Items listed in a dataset
import Summits.CriticalPhenomena.CardyFormulaZ2.Theorems.CardyFlipRussoQuadrupoleSelectionRuleDefs
import Summits.CriticalPhenomena.CardyFormulaZ2.Theorems.CardyFlipRussoQuadrupoleSelectionRuleRussoInequality
import Summits.CriticalPhenomena.CardyFormulaZ2.Theorems.CardyFlipRussoQuadrupoleSelectionRuleBitsLegTransfer

/-!
# The kernel WITH A RATE on the bits leg: `PairRate θ → ArmBudget θ → QuadrupoleSelectionRuleBits`,
# and its consumption along the whole leg

Helper file for the informal kernel crux `QuadrupoleSelectionRule` (stmt-CriticalPhenomena-7029) of
route `CardyFlipRusso` (sub-problem `CardyFormulaZ2`), line `Sketch`, generation 4 (lead c2).
Vocabulary: `Theorems/CardyFlipRussoQuadrupoleSelectionRuleDefs.lean` (namespace `…Theorems.BitsLeg`).

* `abs_faceResponse_le_armWeight` — the per-face annealed Russo inequality `|E_t[Δ_k]| ≤ E_t[P(created)
  + P(destroyed)]` (no measurability needed: outer-measure subadditivity).
* `abs_pair_le_cutoff` — under the pair rate, every quarter-turn pair obeys
  `|e_h + e_v| ≤ max 1 (C C₀^{-θ}) · cutoff · (w_h + w_v)`: in the boundary layer by the Russo inequality,
  beyond it by the rate.
* `bits_of_pairRate_armBudget` — **the reduction**: summing the pair bounds against the arm budget
  gives the kernel on L5 in its consumed form `QuadrupoleSelectionRuleBits`.
* `legProb_uniform_close_of_bits` — **the consumption**: the kernel in consumed form gives uniform
  closeness of the annealed crude crossing probabilities `legProb R · δ` on the whole leg `[0,1]` for
  small mesh (landed annealed flip–Russo formula + mean-value step,
  `uniform_close_annealed_flipLeg_of_kernel_bound`), hence Cardy at `t = 1` (`G_s`) from Cardy at
  `t = ½` by an `ε/2` argument.

So on the bits leg the open content of the kernel is exactly `∃ θ, PairRate θ ∧ ArmBudget θ`:
PairRate is the selection rule proper (MC-tested on L5 by the lead, kit job attached to the item),
ArmBudget the a-priori arm estimate uniform along the leg.
-/

noncomputable section

open MeasureTheory Filter Topology Set
open scoped BigOperators

namespace Summit.CriticalPhenomena.CardyFormulaZ2.Theorems.BitsLeg

open Literature.Probability.LatticeModels Literature.Probability.Percolation
  Literature.Probability.RandomPlanarGeometry

/-! ### The per-face Russo inequality -/

/-- Measurability-free form of `|P(U') − P(U)| ≤ P(U' ∖ U) + P(U ∖ U')` for a finite measure
(outer-measure monotonicity and subadditivity). -/
theorem abs_real_sub_real_le {Ω : Type*} [MeasurableSpace Ω] (μ : Measure Ω) [IsFiniteMeasure μ]
    (U U' : Set Ω) : |μ.real U' - μ.real U| ≤ μ.real (U' \ U) + μ.real (U \ U') := by
  have h1 : μ.real U' ≤ μ.real U + μ.real (U' \ U) := by
    calc μ.real U' ≤ μ.real (U ∪ (U' \ U)) := measureReal_mono (by
            intro ω hω; by_cases h : ω ∈ U
            · exact Or.inl h
            · exact Or.inr ⟨hω, h⟩)
      _ ≤ μ.real U + μ.real (U' \ U) := measureReal_union_le _ _
  have h2 : μ.real U ≤ μ.real U' + μ.real (U \ U') := by
    calc μ.real U ≤ μ.real (U' ∪ (U \ U')) := measureReal_mono (by
            intro ω hω; by_cases h : ω ∈ U'
            · exact Or.inl h
            · exact Or.inr ⟨hω, h⟩)
      _ ≤ μ.real U' + μ.real (U \ U') := measureReal_union_le _ _
  rw [abs_sub_le_iff]
  constructor <;> nlinarith [measureReal_nonneg (μ := μ) (s := U' \ U),
    measureReal_nonneg (μ := μ) (s := U \ U')]

/-- Pointwise in the environment: `|Δ_k| ≤ P(created) + P(destroyed)`, with no measurability
hypothesis on the event (compare `abs_flipResponse_le_real_sdiff_add`). -/
theorem abs_flipResponse_le_sdiff_add {W : Type*} (G : SimpleGraph W) (A B C D : W)
    (U : SimpleGraph W → Set (SiteConfig W)) (p : unitInterval) :
    |flipResponse G A B C D U p| ≤
      (sitePercolation W p).real (U (flipGraph G A B C D) \ U G) +
        (sitePercolation W p).real (U G \ U (flipGraph G A B C D)) := by
  rw [flipResponse_def]
  exact abs_real_sub_real_le (sitePercolation W p) (U G) (U (flipGraph G A B C D))

/-- **Per-face annealed Russo inequality**: `|E_t[Δ_k]| ≤ E_t[P(created) + P(destroyed)]`, i.e.
`|faceResponse R t δ k| ≤ armWeight R t δ k`. -/
theorem abs_faceResponse_le_armWeight (R : ConformalRectangle) (t δ : ℝ) (k : Face) :
    |faceResponse R t δ k| ≤ armWeight R t δ k := by
  classical
  unfold faceResponse armWeight legLaw
  set f : Set Face → ℝ := fun τ => flipResponse (GammaMesh R δ (τ \ {k})) (fA k) (fB k) (fC k)
    (fD k) (crossingEvent R δ) half with hf
  set g : Set Face → ℝ := fun τ => (sitePercolation V half).real
        (crossingEvent R δ (flipGraph (GammaMesh R δ (τ \ {k})) (fA k) (fB k) (fC k) (fD k)) \
          crossingEvent R δ (GammaMesh R δ (τ \ {k}))) +
      (sitePercolation V half).real
        (crossingEvent R δ (GammaMesh R δ (τ \ {k})) \
          crossingEvent R δ (flipGraph (GammaMesh R δ (τ \ {k})) (fA k) (fB k) (fC k) (fD k)))
    with hg
  have hfK : ∀ τ, f τ = f (τ ∩ ↑(faces R δ)) := fun τ => by
    simp only [hf, gammaMesh_sdiff_eq R δ k τ]
  have hgK : ∀ τ, g τ = g (τ ∩ ↑(faces R δ)) := fun τ => by
    simp only [hg, gammaMesh_sdiff_eq R δ k τ]
  have hfle : ∀ τ, |f τ| ≤ g τ := fun τ =>
    abs_flipResponse_le_sdiff_add _ _ _ _ _ (crossingEvent R δ) half
  have hg2 : ∀ τ, |g τ| ≤ 2 := fun τ => by
    have h0 : 0 ≤ g τ := le_trans (abs_nonneg _) (hfle τ)
    rw [abs_of_nonneg h0]
    have h1 : (sitePercolation V half).real
        (crossingEvent R δ (flipGraph (GammaMesh R δ (τ \ {k})) (fA k) (fB k) (fC k) (fD k)) \
          crossingEvent R δ (GammaMesh R δ (τ \ {k}))) ≤ 1 := measureReal_le_one
    have h2 : (sitePercolation V half).real
        (crossingEvent R δ (GammaMesh R δ (τ \ {k})) \
          crossingEvent R δ (flipGraph (GammaMesh R δ (τ \ {k})) (fA k) (fB k) (fC k) (fD k)))
          ≤ 1 := measureReal_le_one
    simp only [hg]
    linarith
  have hfi : Integrable f (prodBernoulli fun _ : Face => Set.projIcc 0 1 zero_le_one t) :=
    integrable_of_forall_eq_inter (faces R δ) f hfK 1
      (fun τ => abs_flipResponse_le_one _ _ _ _ _ _ _) _
  have hgi : Integrable g (prodBernoulli fun _ : Face => Set.projIcc 0 1 zero_le_one t) :=
    integrable_of_forall_eq_inter (faces R δ) g hgK 2 hg2 _
  calc |∫ τ, f τ ∂(prodBernoulli fun _ : Face => Set.projIcc 0 1 zero_le_one t)|
      ≤ ∫ τ, |f τ| ∂(prodBernoulli fun _ : Face => Set.projIcc 0 1 zero_le_one t) :=
        abs_integral_le_integral_abs
    _ ≤ ∫ τ, g τ ∂(prodBernoulli fun _ : Face => Set.projIcc 0 1 zero_le_one t) :=
        integral_mono hfi.abs hgi hfle

/-- Four-arm weights are nonnegative. -/
theorem armWeight_nonneg (R : ConformalRectangle) (t δ : ℝ) (k : Face) :
    0 ≤ armWeight R t δ k :=
  le_trans (abs_nonneg _) (abs_faceResponse_le_armWeight R t δ k)

/-- The cut-off factor is nonnegative. -/
theorem cutoff_nonneg (C₀ θ δ d : ℝ) (hC₀ : 0 < C₀) (hδ : 0 < δ) : 0 ≤ cutoff C₀ θ δ d := by
  unfold cutoff
  split_ifs with h
  · exact zero_le_one
  · exact Real.rpow_nonneg (div_nonneg (mul_pos hC₀ hδ).le (by push Not at h; nlinarith)) _

/-! ### The pair bound with cut-off and the reduction -/

/-- **The pair bound with cut-off.**  If every quarter-turn pair beyond the boundary layer
`depth > C₀ δ` cancels at rate `C (δ/d)^θ` against its weights, then EVERY pair satisfies
`|e_h + e_v| ≤ K · cutoff · (w_h + w_v)` with `K = max 1 (C (C₀⁻¹)^θ)`: in the boundary layer by the
per-face Russo inequality, beyond it by the rate. -/
theorem abs_pair_le_cutoff (R : ConformalRectangle) {θ C₀ C δ t : ℝ} (hC₀ : 0 < C₀) (hδ : 0 < δ)
    (hpair : ∀ x : ℤ × ℤ, C₀ * δ < depth R δ x →
      |faceResponse R t δ (x, false) + faceResponse R t δ (x, true)| ≤
        C * (δ / depth R δ x) ^ θ * (armWeight R t δ (x, false) + armWeight R t δ (x, true)))
    (x : ℤ × ℤ) :
    |faceResponse R t δ (x, false) + faceResponse R t δ (x, true)| ≤
      max 1 (C * C₀⁻¹ ^ θ) * cutoff C₀ θ δ (depth R δ x) *
        (armWeight R t δ (x, false) + armWeight R t δ (x, true)) := by
  have hw0 := armWeight_nonneg R t δ (x, false)
  have hw1 := armWeight_nonneg R t δ (x, true)
  by_cases h : depth R δ x ≤ C₀ * δ
  · have hcut : cutoff C₀ θ δ (depth R δ x) = 1 := by simp [cutoff, h]
    rw [hcut, mul_one]
    calc |faceResponse R t δ (x, false) + faceResponse R t δ (x, true)|
        ≤ |faceResponse R t δ (x, false)| + |faceResponse R t δ (x, true)| := abs_add_le _ _
      _ ≤ armWeight R t δ (x, false) + armWeight R t δ (x, true) :=
          add_le_add (abs_faceResponse_le_armWeight R t δ _) (abs_faceResponse_le_armWeight R t δ _)
      _ = 1 * (armWeight R t δ (x, false) + armWeight R t δ (x, true)) := (one_mul _).symm
      _ ≤ max 1 (C * C₀⁻¹ ^ θ) * (armWeight R t δ (x, false) + armWeight R t δ (x, true)) :=
          mul_le_mul_of_nonneg_right (le_max_left _ _) (add_nonneg hw0 hw1)
  · push Not at h
    have hd : 0 < depth R δ x := lt_trans (mul_pos hC₀ hδ) h
    have hcut : cutoff C₀ θ δ (depth R δ x) = (C₀ * δ / depth R δ x) ^ θ := by
      simp [cutoff, not_le.2 h]
    have hsplit : (δ / depth R δ x) ^ θ = C₀⁻¹ ^ θ * (C₀ * δ / depth R δ x) ^ θ := by
      rw [← Real.mul_rpow (inv_nonneg.2 hC₀.le) (div_nonneg (mul_pos hC₀ hδ).le hd.le)]
      congr 1
      field_simp
    calc |faceResponse R t δ (x, false) + faceResponse R t δ (x, true)|
        ≤ C * (δ / depth R δ x) ^ θ * (armWeight R t δ (x, false) + armWeight R t δ (x, true)) :=
          hpair x h
      _ = (C * C₀⁻¹ ^ θ) * cutoff C₀ θ δ (depth R δ x) *
            (armWeight R t δ (x, false) + armWeight R t δ (x, true)) := by
          rw [hcut, hsplit]; ring
      _ ≤ max 1 (C * C₀⁻¹ ^ θ) * cutoff C₀ θ δ (depth R δ x) *
            (armWeight R t δ (x, false) + armWeight R t δ (x, true)) := by
          apply mul_le_mul_of_nonneg_right _ (add_nonneg hw0 hw1)
          exact mul_le_mul_of_nonneg_right (le_max_right _ _)
            (cutoff_nonneg C₀ θ δ _ hC₀ hδ)

/-- **REDUCTION (the kernel with a rate on the bits leg).**  The pair rate and the arm budget at the
same exponent `θ` give the kernel crux on L5 in its consumed form. -/
theorem bits_of_pairRate_armBudget :
    ∀ θ : ℝ, Summit.CriticalPhenomena.CardyFormulaZ2.Theorems.BitsLeg.PairRate θ →
      Summit.CriticalPhenomena.CardyFormulaZ2.Theorems.BitsLeg.ArmBudget θ →
        Summit.CriticalPhenomena.CardyFormulaZ2.Theorems.BitsLeg.QuadrupoleSelectionRuleBits := by
  intro θ hP hA R
  obtain ⟨C₀, hC₀, C, -, hpair⟩ := hP R
  obtain ⟨η, hη, hbudget⟩ := hA R C₀ hC₀
  set K : ℝ := max 1 (C * C₀⁻¹ ^ θ) with hK
  refine ⟨fun δ => K * η δ, ?_, fun δ hδ hδ1 t ht => ?_⟩
  · simpa using hη.const_mul K
  · have hK0 : 0 ≤ K := le_trans zero_le_one (le_max_left _ _)
    unfold flipSum
    rw [sum_faces_eq_sum_pairs]
    calc |∑ x ∈ box R δ, (faceResponse R t δ (x, false) + faceResponse R t δ (x, true))|
        ≤ ∑ x ∈ box R δ, |faceResponse R t δ (x, false) + faceResponse R t δ (x, true)| :=
          Finset.abs_sum_le_sum_abs _ _
      _ ≤ ∑ x ∈ box R δ, K * cutoff C₀ θ δ (depth R δ x) *
              (armWeight R t δ (x, false) + armWeight R t δ (x, true)) :=
          Finset.sum_le_sum fun x _ =>
            abs_pair_le_cutoff R hC₀ hδ (fun x hx => hpair δ hδ hδ1 t ht x hx) x
      _ = K * ∑ k ∈ faces R δ, cutoff C₀ θ δ (depth R δ k.1) * armWeight R t δ k := by
          rw [sum_faces_eq_sum_pairs, Finset.mul_sum]
          refine Finset.sum_congr rfl fun x _ => ?_
          ring
      _ ≤ K * η δ := mul_le_mul_of_nonneg_left (hbudget δ hδ hδ1 t ht) hK0

/-! ### Consumption along the whole leg -/

/-- **CONSUMPTION.**  The kernel on L5 in consumed form gives, for every conformal rectangle,
uniform closeness of the annealed crude crossing probabilities along the whole bits leg
`t ∈ [0, 1]` for small mesh (landed annealed flip–Russo formula + mean-value step).  With Cardy's
formula at `t = ½` (uniform random diagonals, end of leg L4) this gives Cardy's formula at `t = 1`
(the centred square lattice `G_s`) by an `ε/2` argument. -/
theorem legProb_uniform_close_of_bits :
    Summit.CriticalPhenomena.CardyFormulaZ2.Theorems.BitsLeg.QuadrupoleSelectionRuleBits →
      ∀ R : Literature.Probability.RandomPlanarGeometry.ConformalRectangle, ∀ ε : ℝ, 0 < ε →
        ∃ δ₀ : ℝ, 0 < δ₀ ∧ ∀ δ : ℝ, 0 < δ → δ < δ₀ →
          ∀ t ∈ Set.Icc (0 : ℝ) 1, ∀ t' ∈ Set.Icc (0 : ℝ) 1,
            |Summit.CriticalPhenomena.CardyFormulaZ2.Theorems.BitsLeg.legProb R t δ -
                Summit.CriticalPhenomena.CardyFormulaZ2.Theorems.BitsLeg.legProb R t' δ| ≤ ε := by
  classical
  intro h R
  obtain ⟨η, hη, hker⟩ := h R
  exact uniform_close_annealed_flipLeg_of_kernel_bound
    (fun δ => faces R δ) (fun δ τ => GammaMesh R δ τ) (fun δ τ => gammaMesh_inter R δ τ)
    fA fB fC fD (fun δ τ k hk => gammaMesh_insert R δ τ k hk) (fun δ => crossingEvent R δ)
    half η hker hη

/-- **End to end on L5.**  `PairRate θ ∧ ArmBudget θ` ⟹ the annealed crude crossing probabilities
of every conformal rectangle are uniformly close along the whole bits leg for small mesh. -/
theorem legProb_uniform_close_of_pairRate_armBudget {θ : ℝ} (hP : PairRate θ) (hA : ArmBudget θ)
    (R : ConformalRectangle) :
    ∀ ε : ℝ, 0 < ε → ∃ δ₀ : ℝ, 0 < δ₀ ∧ ∀ δ : ℝ, 0 < δ → δ < δ₀ →
      ∀ t ∈ Icc (0 : ℝ) 1, ∀ t' ∈ Icc (0 : ℝ) 1, |legProb R t δ - legProb R t' δ| ≤ ε :=
  legProb_uniform_close_of_bits (bits_of_pairRate_armBudget θ hP hA) R

end Summit.CriticalPhenomena.CardyFormulaZ2.Theorems.BitsLeg

end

▶ WHAT THE TASK REQUIRES
Output these and nothing else: the lines from the one holding "ℝ) 1, |legProb" through the final line of the entries above, exactly as they appear.

▶ WRITTEN SOLUTION
      ∀ t ∈ Icc (0 : ℝ) 1, ∀ t' ∈ Icc (0 : ℝ) 1, |legProb R t δ - legProb R t' δ| ≤ ε :=
  legProb_uniform_close_of_bits (bits_of_pairRate_armBudget θ hP hA) R

end Summit.CriticalPhenomena.CardyFormulaZ2.Theorems.BitsLeg

end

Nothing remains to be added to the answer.